Bu yazıda Cahiers du Cinema’nın ortaya çıkışına odaklanılacaktır. 1951 Nisan ayındaki kuruluşundan, festivallerden kovulan Truffaut’nun 400 Darbe ile Cannes’da “En İyi Yönetmen” ödülünü almasıyla sonlanan dönemin ardından politik ve tarihi değişikliklere tanık etmiştir. Günümüzde de varlığını sürdüren Cahiers du Cinema halen sinema eleştirisi hususunda önemini koruyan bir dergidir.

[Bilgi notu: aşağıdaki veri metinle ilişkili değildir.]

import Literature.NumberTheory.EllipticCurves.KubotaLeopoldtTwoNumerator
import Literature.NumberTheory.EllipticCurves.PAdicLFunctionInterpolationHoldsProofs
import Literature.NumberTheory.EllipticCurves.PAdicLFunctionIntegralityAtTwoProofs
import Literature.NumberTheory.EllipticCurves.PAdicLFunctionDistributionProofs
import Summits.BirchSwinnertonDyer.Rank1Residual.X1.MuLambdaAlgebra
import Summits.BirchSwinnertonDyer.BirchSwinnertonDyer.Theorems.TwoAdicConverseFullTwoTorsionRamifiedUnique
import HarnessLib

/-!
# Route `EisensteinDepletionAtTwo`, crux E1M `DepletedLambdaLawAtTwoMod` (item stmt-BirchSwinnertonDyer-20341), line `star` —
# Λ-GLUE LEMMAS for the first split of (★): primitive-scale transfer, the two `η`-halves of the 2-adic Riemann sums,
# `‖C(2ⁿ,k+1)‖₂ → 0`, units of `ℤ₂` are `≡ 1 (mod 2)` (part 1 of 2; part 2 is `…StarGlue.lean`)

Cell `bsd-rank2` (HOME run/shared/lean/pub/bsd-rank2/), seat `bsd-rank2-star-p1` (lead of line `star`). THEOREMS ONLY — no
definition, no named fact, no `sorry`. HONEST FRAMING: `Λ`-bookkeeping and elementary 2-adic estimates serving the lead's stub
`stub_starGlue : StarSymbC → StarEisNorm → StarCoreAtTwo` of `Cruxes/DepletedLambdaLawAtTwoMod/Lines/star.lean` v2; nothing here
reads an analytic rank and BSD is not proved by any of this (PARTITION D-0054: none — r_an ≥ 2 axis S0, door T-r3₂).
`Λ = ℤ_p⟦T⟧`, `ι : Λ → ℚ_p⟦T⟧`, `red : Λ → 𝔽_p⟦T⟧`, `pfree` the `p`-free part (`X1.MuLambda`).

* §1 — coefficientwise congruence mod `𝔪` ⇒ equal reductions (`red_eq_red_of_norm_coeff_sub_lt_one`); the PRIMITIVE-SCALE
  TRANSFER `exists_units_pfree_eq_C_mul`: two rational multiples `L₀ ≠ 0`, `L₁` in `Λ` of one power series with `red L₁ ≠ 0`
  satisfy `pfree L₀ = u·L₁`, `u ∈ ℤ_p^×`; at `p = 2` literally `red(pfree L₀) = red L₁` (`red_pfree_eq_red_two`, `𝔽₂^× = {1}`).
* §2 — at `p = 2` the Mazur–Tate–Teitelbaum Riemann sums of any set function split into the two `η`-halves `a ≡ ±5ˢ`
  (`distributionRiemannSum_two_eq_add`; `ℤ₂^× = {±1}·(1+4ℤ₂)`, `γ = 5`), with `5ˢ ≡ 1` and `−5ˢ ≡ 3 (mod 4)`.
* §3 — `Σ_{s<N} C(s,k) = C(N,k+1)`, `‖C(2ⁿ,k+1)‖₂ ≤ 2⁻ⁿ/‖k+1‖₂` (from `(k+1)C(2ⁿ,k+1) = 2ⁿC(2ⁿ−1,k)`), `‖w − 1‖₂ ≤ 1/2`
  for `w ∈ ℤ₂^×`, in particular for the inverse powers of the unit root `α_W` at a good ordinary `2`.

References: B. Mazur, J. Tate, J. Teitelbaum, Invent. Math. 84 (1986), §I.10–I.13 [MazurTateTeitelbaum1986Invent];
L. Washington, GTM 83, §7.1 [Washington1997].
-/

set_option linter.dupNamespace false
set_option autoImplicit false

Derginin Çıkışı ve Dalgayı Müjdeleyen Altın Çağı
Nisan 1951. Sarı zeminin üzerinde Sunset Bulvarı’ndan bir sahne fotoğrafı kapakta. Üstte büyük harflerle Cahiers du Cinema yazmakta. Jacques Doniol-Valcroze, Lo Duca ve Andre Bazin’in kurdukları dergi, kendinden sonraki film eleştirmenlerini ve sinema eğitimini etkileyecek denli yazıları içlerinde barındırmaktaydı. Yazarları arasında Jacques Rivette, Claude Chabrol, Eric Rohmer, Jean-Luc Godard ile François Truffaut bulunmaktaydı. Bazin’in de kendi yazılarında değineceği üzere sinema süregelen bir etkinlikti. Sessiz sinemaya duyulan övgüden ziyade gerçekçi sinema anlayışını benimseyen derginin diğer dergilerden ayrılan yönü mise-en-scene‘e vurgu yapmalarıydı. Mise-en-scene, kadraj içerisinde görünen dekor, ışık, kamera ölçekleri, oyunculuklar gibi unsurları içerir. Yönetmenin mise-en-scene üzerindeki etkisinin yadsınamayacağını düşünen yazarlar, dönemin film eleştirmenleri tarafından yerilen Hollywood yönetmenleri Alfred Hitchcock, Howard Hawks, Nicholas Ray gibi yönetmenlerin her filminde tekrarlılık arz eden tematik unsurların olduğunu ifade etmişlerdir.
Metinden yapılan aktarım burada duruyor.